Japanese Prime Minister Shinzo Abe has begun a week-long visit to Indonesia, India and Malaysia. In the Indonesian capital Jakarta, Mr Abe met President Susilo Bambang Yudhoyono and signed a bilateral free trade agreement, which aims to strengthen ties ahead of next year's 50th anniversary of the establishment of diplomatic relations between the two countries. On Tuesday Mr Abe will travel to India -- where he's due to visit relatives of Indian leaders who supported Japan during and after World War Two.

Presenter: Nasya Bahfen
Speakers: Punendra Jain, Professor, University of Adelaide

BAHFEN: Prime Minister Abe plans to meet descendants of Justice Radhabinod Pal - the only judge at the Tokyo war crimes tribunal to support Japan. Mr Abe will also meet with the family of Indian independence leader Subhas Chandra Bose, who sided with imperial Japan in the 1940s. The University of Adelaide's Professor Purnendra Jain has written extensively on Japan's international relations. He says the pre-war Indian nationalists saw an alliance with Japan as a step to independence.

JAIN: Some Indian leaders at that time they were thinking in terms of cooperating with Japan in order to get rid of the British from India. This judge… Radhabinod Pal was on the eleven judge panel of the Tokyo tribunal where he had the lone dissenting voice saying that it was not fair for the victors to impose on the vanquished.

BAHFEN: Prime Minister Abe has been instrumental in repairing ties with China and South Korea, after his predecessor Junichiro Koizumi angered Beijing and Seoul with regular visits to a shrine commemorating Japan's war heroes. According to Mr Abe meeting the families of two prominent Indians who supported Japan during and after World War II, will not strain ties with China and South Korea. But South Korea's Chosun Ilbo newspaper calls the proposed visits nauseating. And the Korea Times says they're "deplorable" and tantamount to denying that Japan inflicted suffering on other Asian countries during the war. Professor Jain says they're unlikely to affect Japan's current relationship with its neighbours.

JAIN: Certainly there will be some eyebrows raised in some of those countries as to the intention behind Abe's meeting with these people, but I really don't think it's going to create a whole deal of problems in China or South Korea with regards to Abe's meeting with descendants of these Indian leaders who were very sympathetic to Japan.

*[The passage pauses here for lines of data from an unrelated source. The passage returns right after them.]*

/-- Every closing walk is a re-rooting of a canonical traversal (`n ≥ 2`), unpacked. [cite: MadrasSlade1993, §3.2, eq. (3.2.1)] -/
theorem exists_canon (hn : 2 ≤ n) (hW : W ∈ loops n) :
    ∃ ζ, ζ ∈ triPolygonReps n ∧ ∃ r, r ≤ n ∧ ∃ b : Bool, unroot n (ζ, r, b) = W := by
  classical
  have h := loops_subset_image hn hW
  rw [Finset.mem_image] at h
  obtain ⟨⟨ζ, r, b⟩, hx, hxW⟩ := h
  simp only [Finset.mem_product, Finset.mem_range, Nat.lt_succ_iff, Finset.mem_univ, and_true] at hx
  exact ⟨ζ, hx.1, r, hx.2, b, hxW⟩

open Classical in
/-- The canonical traversal of the class of a closing walk. [cite: MadrasSlade1993, Definition 3.2.2 and §3.2 (`Q[N]`)] -/
def canonOf (n : ℕ) (W : ℕ → Site 2) : ℕ → Site 2 :=
  if h : ∃ ζ, ζ ∈ triPolygonReps n ∧ ∃ r, r ≤ n ∧ ∃ b : Bool, unroot n (ζ, r, b) = W then Classical.choose h else W

/-- Specification of `canonOf`. [cite: MadrasSlade1993, Definition 3.2.2] -/
theorem canonOf_spec (hn : 2 ≤ n) (hW : W ∈ loops n) :
    canonOf n W ∈ triPolygonReps n ∧ ∃ r, r ≤ n ∧ ∃ b : Bool, unroot n (canonOf n W, r, b) = W := by
  classical
  have h := exists_canon hn hW
  unfold canonOf; rw [dif_pos h]
  exact Classical.choose_spec h

/-- The inverse-rotated walk. [cite: MadrasSlade1993, §3.2 (proof of Theorem 3.2.3: "by symmetry")] -/
def rot300W (ω : ℕ → Site 2) : ℕ → Site 2 := fun i => rot300 (ω i)

/-- `rot300` is an automorphism of the brick graph on the even sublattice. [cite: Grimmett2018, §5.5] -/
theorem adj_rot300 {x y : Site 2} (hx : (x 0 + x 1) % 2 = 0) (h : brickGraph.Adj x y) :
    brickGraph.Adj (rot300 x) (rot300 y) := by
  rw [brickGraph_adj_iff] at h ⊢
  simp only [rot300_zero, rot300_one]
  omega

/-- `rot60 ∘ rot300 = id` on the even sublattice. [folklore] -/
private theorem rot60_rot300 {z : Site 2} (hz : (z 0 + z 1) % 2 = 0) : rot60 (rot300 z) = z := by
  rw [site_eq_iff']; simp only [rot300_zero, rot300_one, rot60_zero, rot60_one]; omega

/-- The inverse-rotated closing walk is a closing walk. [cite: MadrasSlade1993, §3.2 (proof of Theorem 3.2.3: "by symmetry")] -/
theorem rot300W_mem_loops (hω : ω ∈ loops n) : rot300W ω ∈ loops n := by
  obtain ⟨hs, hc⟩ := mem_loops.1 hω
  have hev := even_of_mem_brickSaws hs
  obtain ⟨h0, hfr, hadj, hinj⟩ := mem_brickSaws.1 hs
  refine mem_loops.2 ⟨mem_brickSaws.2 ⟨?_, fun i hi => ?_, fun i hi => ?_, fun i hi j hj hij => ?_⟩, ?_⟩
  · simp only [rot300W, h0]; rw [site_eq_iff']; simp
  · simp only [rot300W, hfr i hi]
  · exact adj_rot300 (hev i) (hadj i hi)
  · have h := congrArg rot60 hij
    simp only [rot300W, rot60_rot300 (hev i), rot60_rot300 (hev j)] at h
    exact hinj hi hj h
  · have h := adj_rot300 (hev n) hc
    have h00 : rot300 0 = 0 := by rw [site_eq_iff']; simp
    rwa [h00] at h

/-- `rot300W ∘ rotW = id` on brick walks. [folklore] -/
private theorem rot300W_rotW (hω : ω ∈ brickSaws n) : rot300W (rotW ω) = ω := by
  funext i; exact rot300_rot60 (even_of_mem_brickSaws hω i)

/-- The inverse rotation commutes with re-rooting (linearity on the even sublattice). [folklore] -/
private theorem rot300W_unroot (hυ : υ ∈ brickSaws n) (r : ℕ) (b : Bool) :
    rot300W (unroot n (υ, r, b)) = unroot n (rot300W υ, r, b) := by
  have hev := even_of_mem_brickSaws hυ
  funext i
  unfold unroot rot300W
  cases b <;> simp only [Bool.false_eq_true, if_false, if_true, rotF, rotB] <;> exact rot300_sub (hev _) (hev _)

/-- **The class map of the rotation**: rotate, then take the canonical traversal of the class.
[cite: MadrasSlade1993, §3.2 (proof of Theorem 3.2.3: "by symmetry")] -/
def rotClass (n : ℕ) (ω : ℕ → Site 2) : ℕ → Site 2 := canonOf n (rotW ω)

/-- `rotClass` maps `Q[n+1]` to `Q[n+1]`. [cite: MadrasSlade1993, §3.2 (proof of Theorem 3.2.3: "by symmetry")] -/
theorem rotClass_mem (hω : ω ∈ triPolygonReps n) : rotClass n ω ∈ triPolygonReps n := by
  have hn := two_le_of_mem_reps hω
  obtain ⟨hs, hc, -, -⟩ := mem_triPolygonReps.1 hω
  exact (canonOf_spec hn (rotW_mem_loops (mem_loops.2 ⟨hs, hc⟩))).1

BAHFEN: Prime Minister Abe's visit is historic. He's following in the footsteps of his grandfather and the then Japanese Prime Minister Nobosuke Kishi, who visited India fifty years ago. He's expected to announce strategic agreements with his Indian counterpart on security, economic ties, and scientific research. And he'll be the first Japanese Prime Minister to address a joint session of the Indian parliament. Adelaide University's Professor Purnendra Jain says this is a rare honour - not extended to US President George W Bush or Chinese President Hu Jintao when they were in India.

JAIN: Abe is in particular becoming well known in India because of his views as to how Jap and India should work together. I mean democracy is one aspect but there are a whole range of other strategic issues where Abe sees a clear role for India and the current Indian government under Manmohan Singh has responded very very positively.